(Items from a data source)
= Beginning of Section =
-- `LeopoldtKernelAtThreeOfPrint` holds: proved by `Summit.BirchSwinnertonDyer.BirchSwinnertonDyer.Theorems.cumulativeHeegnerLeopoldt_leopoldtKernelAtThreeOfPrint_proof` (its module imports this route file, so no `_holds` link can be stated here).

/-- item stmt-BirchSwinnertonDyer-24203 · assembly · rank 1 · closed · proved by Summit.BirchSwinnertonDyer.BirchSwinnertonDyer.Theorems.cumulativeHeegnerLeopoldt_assembly_proof (prover) · by planner
sources: GrossZagier1986
[assembly] ToricPublishedInputs → LiuZhangZhangAdditiveInput → K1 → K2 → K3 → K4 → K5 → K6 →
LeopoldtKernelAtThree → the leaf WAllExclAddWildRankOne. -/
@[route_item "route-BirchSwinnertonDyer-CumulativeHeegnerLeopoldt"]
def Assembly : Prop :=
  ToricPublishedInputs → LiuZhangZhangAdditiveInput → CumulativeHeegnerInclusionAtThree → EisensteinCharacterInvariantsAtThree → WildSplitFrameAtThree → RedSplitControlAtThree → WildRankZeroTwistAtThree → WildRankOneOffLeopoldtCellAtThree → LeopoldtKernelAtThree → Summit.BirchSwinnertonDyer.WAllExclAddWildRankOne

-- `Assembly` holds: proved by `Summit.BirchSwinnertonDyer.BirchSwinnertonDyer.Theorems.cumulativeHeegnerLeopoldt_assembly_proof` (its module imports this route file, so no `_holds` link can be stated here).

/-! D-0027 §2.1 — DECIDING THEOREM (planner-authored via `route open/edit --closes-file`; by planner-bsd-wall-pss3-g21-0 2026-08-29T01:47:10Z):
its hypotheses are this route's items and its conclusion the registered leaf `Summit.BirchSwinnertonDyer.WAllExclAddWildRankOne` (rung W-ALL/2@3.WildRankOne, D-0061) (glue_lint), and it elaborates with this file. -/

/-- The deciding theorem (rev 7, kernel♯ at ODD d_K — K2-ODD CUT, pen pss3 g21 on the K2 lead chl-p1 g9's restate datum
00:58:20Z): as rev 3, with the Eisenstein character comparison consumed in its ODD-DISCRIMINANT form
`EisensteinCharacterInvariantsAtThreeOdd` (binder `Odd (NumberField.discr K)` inserted after the Heegner hypothesis —
every typed print input of the K2 line carries it, and the kernel applies K2 only at its own Friedberg–Hoffstein field
with auxiliary modulus 2, where d_K is odd: Theorems/…LeopoldtKernelAtThreeOfPrint.lean l.97–101 before l.169) through
the kernel item `LeopoldtKernelAtThreeOfPrintOdd` (= 25837 with K2 ↦ K2-odd, one token in the proof); the ∀-d_K form
24199 and the rev-3 kernel 25837 are kept as banked asides (K2 → K2-odd trivially; every landed consumer of 24199 stays a
theorem). A wild rank-one row either lies on the Leopoldt cell, closed by the kernel from the published inputs, LZZ, K1,
K2-odd, the PRINTED frame package, control K4 and the rank-zero twist partner K5 — or off it, the declared residual K6. -/
@[closes "route-BirchSwinnertonDyer-CumulativeHeegnerLeopoldt"] theorem closes (hF : ToricPublishedInputs) (hL : LiuZhangZhangAdditiveInput)
    (h1 : CumulativeHeegnerInclusionAtThree) (h2 : EisensteinCharacterInvariantsAtThreeOdd)
    (hW : WildSplitPrintedInputsAtThree) (h4 : RedSplitControlAtThree) (h5 : WildRankZeroTwistAtThree)
    (h6 : WildRankOneOffLeopoldtCellAtThree) (hK : LeopoldtKernelAtThreeOfPrintOdd) :
    Summit.BirchSwinnertonDyer.WAllExclAddWildRankOne := by
  intro W _ _ hCM hO6 hr
  by_cases hcell : (Literature.NumberTheory.EllipticCurves.Rank1Residual.Red W 3 ∧ (∃ Φ : AddSubgroup (WeierstrassCurve.geomTorsion W ((3 : ℕ) : ℤ)), Literature.NumberTheory.EllipticCurves.Rank1Residual.IsRationalLine W 3 Φ ∧ ∀ (v : IsDedekindDomain.HeightOneSpectrum (NumberField.RingOfIntegers ℚ)), ((3 : ℕ) : NumberField.RingOfIntegers ℚ) ∈ v.asIdeal → ∀ 𝔓 ∈ v.primesAbove, ¬ (∀ g ∈ 𝔓.decompositionSubgroup (Field.absoluteGaloisGroup ℚ), ∀ P ∈ Φ, g • P = P) ∧ ¬ (∀ g ∈ 𝔓.decompositionSubgroup (Field.absoluteGaloisGroup ℚ), ∀ P : WeierstrassCurve.geomTorsion W ((3 : ℕ) : ℤ), g • P - P ∈ Φ)))
  · exact hK hF hL h1 h2 hW h4 h5 W hCM hO6 hr hcell.1 hcell.2
  · exact h6 W hCM hO6 hr hcell

end Summit.BirchSwinnertonDyer.BirchSwinnertonDyer.Theses.CumulativeHeegnerLeopoldt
= End of Section =
**PROBLEM TO WORK ON**
Without altering a single word, reproduce the entries above.

**TASK SOLUTION**
-- `LeopoldtKernelAtThreeOfPrint` holds: proved by `Summit.BirchSwinnertonDyer.BirchSwinnertonDyer.Theorems.cumulativeHeegnerLeopoldt_leopoldtKernelAtThreeOfPrint_proof` (its module imports this route file, so no `_holds` link can be stated here).

/-- item stmt-BirchSwinnertonDyer-24203 · assembly · rank 1 · closed · proved by Summit.BirchSwinnertonDyer.BirchSwinnertonDyer.Theorems.cumulativeHeegnerLeopoldt_assembly_proof (prover) · by planner
sources: GrossZagier1986
[assembly] ToricPublishedInputs → LiuZhangZhangAdditiveInput → K1 → K2 → K3 → K4 → K5 → K6 →
LeopoldtKernelAtThree → the leaf WAllExclAddWildRankOne. -/
@[route_item "route-BirchSwinnertonDyer-CumulativeHeegnerLeopoldt"]
def Assembly : Prop :=
  ToricPublishedInputs → LiuZhangZhangAdditiveInput → CumulativeHeegnerInclusionAtThree → EisensteinCharacterInvariantsAtThree → WildSplitFrameAtThree → RedSplitControlAtThree → WildRankZeroTwistAtThree → WildRankOneOffLeopoldtCellAtThree → LeopoldtKernelAtThree → Summit.BirchSwinnertonDyer.WAllExclAddWildRankOne

-- `Assembly` holds: proved by `Summit.BirchSwinnertonDyer.BirchSwinnertonDyer.Theorems.cumulativeHeegnerLeopoldt_assembly_proof` (its module imports this route file, so no `_holds` link can be stated here).

/-! D-0027 §2.1 — DECIDING THEOREM (planner-authored via `route open/edit --closes-file`; by planner-bsd-wall-pss3-g21-0 2026-08-29T01:47:10Z):
its hypotheses are this route's items and its conclusion the registered leaf `Summit.BirchSwinnertonDyer.WAllExclAddWildRankOne` (rung W-ALL/2@3.WildRankOne, D-0061) (glue_lint), and it elaborates with this file. -/

/-- The deciding theorem (rev 7, kernel♯ at ODD d_K — K2-ODD CUT, pen pss3 g21 on the K2 lead chl-p1 g9's restate datum
00:58:20Z): as rev 3, with the Eisenstein character comparison consumed in its ODD-DISCRIMINANT form
`EisensteinCharacterInvariantsAtThreeOdd` (binder `Odd (NumberField.discr K)` inserted after the Heegner hypothesis —
every typed print input of the K2 line carries it, and the kernel applies K2 only at its own Friedberg–Hoffstein field
with auxiliary modulus 2, where d_K is odd: Theorems/…LeopoldtKernelAtThreeOfPrint.lean l.97–101 before l.169) through
the kernel item `LeopoldtKernelAtThreeOfPrintOdd` (= 25837 with K2 ↦ K2-odd, one token in the proof); the ∀-d_K form
24199 and the rev-3 kernel 25837 are kept as banked asides (K2 → K2-odd trivially; every landed consumer of 24199 stays a
theorem). A wild rank-one row either lies on the Leopoldt cell, closed by the kernel from the published inputs, LZZ, K1,
K2-odd, the PRINTED frame package, control K4 and the rank-zero twist partner K5 — or off it, the declared residual K6. -/
@[closes "route-BirchSwinnertonDyer-CumulativeHeegnerLeopoldt"] theorem closes (hF : ToricPublishedInputs) (hL : LiuZhangZhangAdditiveInput)
    (h1 : CumulativeHeegnerInclusionAtThree) (h2 : EisensteinCharacterInvariantsAtThreeOdd)
    (hW : WildSplitPrintedInputsAtThree) (h4 : RedSplitControlAtThree) (h5 : WildRankZeroTwistAtThree)
    (h6 : WildRankOneOffLeopoldtCellAtThree) (hK : LeopoldtKernelAtThreeOfPrintOdd) :
    Summit.BirchSwinnertonDyer.WAllExclAddWildRankOne := by
  intro W _ _ hCM hO6 hr
  by_cases hcell : (Literature.NumberTheory.EllipticCurves.Rank1Residual.Red W 3 ∧ (∃ Φ : AddSubgroup (WeierstrassCurve.geomTorsion W ((3 : ℕ) : ℤ)), Literature.NumberTheory.EllipticCurves.Rank1Residual.IsRationalLine W 3 Φ ∧ ∀ (v : IsDedekindDomain.HeightOneSpectrum (NumberField.RingOfIntegers ℚ)), ((3 : ℕ) : NumberField.RingOfIntegers ℚ) ∈ v.asIdeal → ∀ 𝔓 ∈ v.primesAbove, ¬ (∀ g ∈ 𝔓.decompositionSubgroup (Field.absoluteGaloisGroup ℚ), ∀ P ∈ Φ, g • P = P) ∧ ¬ (∀ g ∈ 𝔓.decompositionSubgroup (Field.absoluteGaloisGroup ℚ), ∀ P : WeierstrassCurve.geomTorsion W ((3 : ℕ) : ℤ), g • P - P ∈ Φ)))
  · exact hK hF hL h1 h2 hW h4 h5 W hCM hO6 hr hcell.1 hcell.2
  · exact h6 W hCM hO6 hr hcell

end Summit.BirchSwinnertonDyer.BirchSwinnertonDyer.Theses.CumulativeHeegnerLeopoldt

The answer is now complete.